New research on the weight of the Milky Way has challenged NASA’s findings on this issue. According to a study published on arxicv.org on 9 December, the mass of our galaxy is drastically lower than previously estimated. NASA working together with the European Space Agency found out that the mass of the Milky Way stands at whopping 1.5 trillion solar masses, meaning it weighs 1.5 trillion times more than the Sun. Yet according to a paper titled “a robust estimate of the Milky Way mass from rotation curve data” the weight of our galaxy is considerably modest, just 890 billion solar masses.
The study noted: “We have used rotation curve data to estimate the dark and total mass of the Milky Way and performed a careful assessment of the robustness of these estimates". Much of the weight is attributed not to stars in our galaxy, but to dark matter and supermassive black hole Sagittarius A, which weighs more than 4 million times more than the Sun. The new study also revealed the width of the Milky way, claiming it is about 250,000 light years across.

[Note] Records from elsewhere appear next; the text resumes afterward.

/-
Copyright (c) 2026. All rights reserved.
Released under Apache 2.0 license as described in the file LICENSE.
Authors: abc-iut cell, seat abc-iut-w5-d226 (gen 2; node `AbsTopIII:Lem4.3`, CAF case — the case
consumed by `EA` / Prop 4.2 (i), sub-DAG row P42.i/L09 of plan/L4/SUBDAG-AbsTopIII-Prop42.md).
-/
import Literature.AnabelianGeometry.AbsoluteAnabelian.ArchimedeanLogFrobeniusFunctors
import Literature.AnabelianGeometry.AbsoluteAnabelian.AbsAnabFundamentalGroups
import Literature.AnabelianGeometry.AbsoluteAnabelian.SlimTransport
import Literature.NumberTheory.EllipticCurves.SelmerGaloisAction
import HarnessLib

/-!
# [AbsTopIII] Lemma 4.3 (slimness of archimedean fundamental groups): the CAF case, proved

S. Mochizuki, *Topics in absolute anabelian geometry III*, Lemma 4.3 p. 106 of the author's kurims
manuscript (lit key `paper:url-5493eb38cbb7`, read on the page; bib key `MochizukiAbsTopIII2015`):
"Let `X` be a hyperbolic orbicurve over an archimedean field `k_X`.  Then the étale fundamental group
`Π_X` of `X` is slim."  Printed proof, first step: "we have an exact sequence of profinite groups
`1 → Δ_X → Π_X → G → 1` [where `Δ_X := π₁(X ×_{k_X} k̄_X)`; `G := Gal(k̄_X/k_X)`].  Since `Δ_X` is slim
[cf., e.g., [Mzk20], Proposition 2.3, (i)], it suffices to consider the case where there exists an
element `σ ∈ Π_X` that maps to a nontrivial element `σ_G ∈ G ≅ ℤ/2ℤ` …" — i.e. for a CAF `k_X`
(`G = 1`) the lemma IS the slimness of `Δ_X`; the remaining (RAF) case is the `H²(Δ_X, ℚ_l(1))` /
first-Chern-class argument of p. 106 l. 40 – p. 107 l. 3.

PROOF-ONLY companion (no new notion) to abc-iut-L4-t14's named fact
`Literature.AnabelianGeometry.AbsoluteAnabelian.Lem_4_3 (M : AbsTopIII.CurveModel)`
(`ArchimedeanLogFrobeniusFunctors.lean`), in the cell's (M)-shape over abc-iut-L4-t1's `CurveModel`:

* (reused BY NAME from `Literature.NumberTheory.EllipticCurves.SelmerGaloisAction`:
  `isAlgClosed_of_ringEquiv` — a field isomorphic to `ℂ` is algebraically closed — and
  `subsingleton_absoluteGaloisGroup_of_isAlgClosed` — `Gal(k̄/k)` is trivial for `k` algebraically closed);
* `isSlimGroup_of_subsingleton`: a trivial topological group is slim;
  `AbsTopIII.CurveModel.isSlimGroup_gal_of_CAF`: over a CAF base the Galois group `G` of the model's
  extension is slim (it is trivial, via `galIso : G ≅ Gal(k̄/k)`);
* **`AbsTopIII.CurveModel.lem_4_3_CAF`**: for every curve `U` of the model whose base field is
  field-isomorphic to `ℂ`, `Δ_U` slim ⇒ `Π_U` slim — Lemma 4.3 in the CAF case, the printed deduction,
  with its one printed input "[Mzk20] Prop 2.3 (i): `Δ_X` is slim" as the hypothesis (the geometric
  slimness is [AbsTopI] Prop 2.3 (i) / pro-surface-group slimness, FACT-policy at the model:
  `CurveModel` does not record that `Δ_U` is a surface group); assembled by abc-iut-L4-t4's
  `FundamentalExtension.arith_slim_of_geom_slim_of_gal_slim`;
* `AbsTopIII.CurveModel.lem_4_3_of_CAF_bases`: hence `Lem_4_3 M` itself for any model all of whose
  archimedean base fields are CAFs, modulo geometric slimness.

Scope: the RAF case (`k_X ≅ ℝ`, `G ≅ ℤ/2ℤ`, which is NOT slim, so the formal extension lemma does not
apply) needs the `G`-module `H²(Δ_X, ℚ_l(1))` (first Chern class of the canonical bundle), which the
`CurveModel` interface does not carry — not treated here.  This is the case NOT used by §4's `EA`
(elliptically admissible orbicurves over CAFs, Def 4.1 (i)/(iii)).  Refereed pre-IUT anabelian
geometry; nothing here bears on [IUTchIII] Cor. 3.12 or takes a side.
-/

set_option autoImplicit false

universe u

namespace Literature.AnabelianGeometry.AbsoluteAnabelian

open Literature.AlgebraicGeometry.Frobenioids (IsSlimGroup)

/-! ### A trivial topological group is slim -/

/-- A topological group with at most one element is slim (every centraliser is `⊥ = ⊤`).
[cite: MochizukiAbsTopIII2015, Lemma 4.3 p.106] -/
theorem isSlimGroup_of_subsingleton {G : Type u} [Group G] [TopologicalSpace G] [Subsingleton G] :
    IsSlimGroup G :=
  ⟨fun _ _ => Subsingleton.elim _ _⟩

namespace AbsTopIII.CurveModel

variable (M : AbsTopIII.CurveModel.{u})

/-- Over a base field that is field-isomorphic to `ℂ` (a CAF: "the étale fundamental group does not
see the topology of `k`"), the Galois group `G = Gal(k̄/k)` of the model's extension
`1 → Δ_U → Π_U → G → 1` is trivial. [cite: MochizukiAbsTopIII2015, Lemma 4.3 p.106] -/
theorem subsingleton_gal_of_CAF (U : M.Curve) (hk : Nonempty (M.base U ≃+* ℂ)) :
    Subsingleton (M.ext U).gal := by
  obtain ⟨e⟩ := hk
  haveI : IsAlgClosed (M.base U) :=
    Literature.NumberTheory.EllipticCurves.isAlgClosed_of_ringEquiv e.symm
  haveI : Subsingleton (absoluteGaloisGrp (M.base U)) :=
    Literature.NumberTheory.EllipticCurves.subsingleton_absoluteGaloisGroup_of_isAlgClosed (M.base U)
  obtain ⟨i⟩ := nonempty_continuousMulEquiv_of_iso (M.galIso U)
  exact i.injective.subsingleton

/-- Over a CAF base the Galois group `G` of the model's extension is slim (it is trivial).
[cite: MochizukiAbsTopIII2015, Lemma 4.3 p.106] -/
theorem isSlimGroup_gal_of_CAF (U : M.Curve) (hk : Nonempty (M.base U ≃+* ℂ)) :
    IsSlimGroup (M.ext U).gal := by
  haveI := M.subsingleton_gal_of_CAF U hk
  exact isSlimGroup_of_subsingleton

/-- Over a CAF base, `Δ_U = Π_U` (the augmentation is trivial).
[cite: MochizukiAbsTopIII2015, Lemma 4.3 p.106] -/
theorem geom_eq_top_of_CAF (U : M.Curve) (hk : Nonempty (M.base U ≃+* ℂ)) :
    (M.ext U).geom = ⊤ := by
  haveI := M.subsingleton_gal_of_CAF U hk
  rw [eq_top_iff]
  intro x _
  rw [FundamentalExtension.mem_geom]
  exact Subsingleton.elim _ _

/-- **[AbsTopIII] Lemma 4.3, CAF case**: for a hyperbolic orbicurve `U` of the model over a base field
field-isomorphic to `ℂ`, "since `Δ_X` is slim [cf., e.g., [Mzk20], Proposition 2.3, (i)]" — taken as
the hypothesis `hΔ` — the étale fundamental group `Π_U` is slim (here `G = 1`, so nothing else is
needed; the extension lemma is abc-iut-L4-t4's `arith_slim_of_geom_slim_of_gal_slim`).
[cite: MochizukiAbsTopIII2015, Lemma 4.3 p.106] -/
theorem lem_4_3_CAF (U : M.Curve) (hk : Nonempty (M.base U ≃+* ℂ))
    (hΔ : IsSlimGroup (M.ext U).geom) : IsSlimGroup (M.ext U).arith :=
  (M.ext U).arith_slim_of_geom_slim_of_gal_slim hΔ (M.isSlimGroup_gal_of_CAF U hk)

/-- The CAF case also gives both halves of [AbsAnab] Lemma 1.3.1's predicate `GeomAndArithSlim`
for such `U`. [cite: MochizukiAbsTopIII2015, Lemma 4.3 p.106] -/
theorem geomAndArithSlim_of_CAF (U : M.Curve) (hk : Nonempty (M.base U ≃+* ℂ))
    (hΔ : IsSlimGroup (M.ext U).geom) : (M.ext U).GeomAndArithSlim :=
  ⟨hΔ, M.lem_4_3_CAF U hk hΔ⟩

/-- **`Lem_4_3 M` for models whose archimedean base fields are all CAFs** (no curve of the model has a
base field field-isomorphic to `ℝ` — e.g. the situation of Def 4.1 / Prop 4.2, where `EA` consists of
orbicurves over CAFs), modulo the geometric slimness "[Mzk20] Prop 2.3 (i)" at the CAF curves.
[cite: MochizukiAbsTopIII2015, Lemma 4.3 p.106] -/
theorem lem_4_3_of_CAF_bases
    (hRAF : ∀ U : M.Curve, Nonempty (M.base U ≃+* ℝ) → Nonempty (M.base U ≃+* ℂ))
    (hΔ : ∀ U : M.Curve, Nonempty (M.base U ≃+* ℂ) → IsSlimGroup (M.ext U).geom) :
    Lem_4_3 M := by
  intro U hU
  have hk : Nonempty (M.base U ≃+* ℂ) := hU.elim id (hRAF U)
  exact M.lem_4_3_CAF U hk (hΔ U hk)

/-- Conversely, `Lem_4_3 M` contains the CAF case: for a curve over a CAF base it yields `Π_U` slim,
and then `Δ_U = Π_U` (`geom_eq_top_of_CAF`) is slim as well — so at CAF curves Lemma 4.3 is
EQUIVALENT to the geometric slimness it cites. [cite: MochizukiAbsTopIII2015, Lemma 4.3 p.106] -/
theorem geom_slim_of_lem_4_3_of_CAF (h : Lem_4_3 M) (U : M.Curve) (hk : Nonempty (M.base U ≃+* ℂ)) :
    IsSlimGroup (M.ext U).geom := by
  have hPi : IsSlimGroup (M.ext U).arith := h U (Or.inl hk)
  have htop := M.geom_eq_top_of_CAF U hk
  -- transport along `Δ_U = ⊤ ≃ₜ* Π_U`
  let e : (M.ext U).geom ≃ₜ* (M.ext U).arith :=
    { toMulEquiv := (MulEquiv.subgroupCongr htop).trans Subgroup.topEquiv
      continuous_toFun := continuous_subtype_val
      continuous_invFun := by
        apply Continuous.subtype_mk
        exact continuous_id }
  exact isSlimGroup_of_continuousMulEquiv e.symm hPi

end AbsTopIII.CurveModel

end Literature.AnabelianGeometry.AbsoluteAnabelian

There have been numerous attempts to measure the weight of the Milky Way. Some have put it at 500 billion solar masses, while others labelled it at 3 trillion solar masses. It is hard for scientists to make exact calculations due to the Earth’s position inside the galaxy. It is easier for scientists to measure the weight of nearby bodies, like the Andromeda galaxy, because they can observe them in full.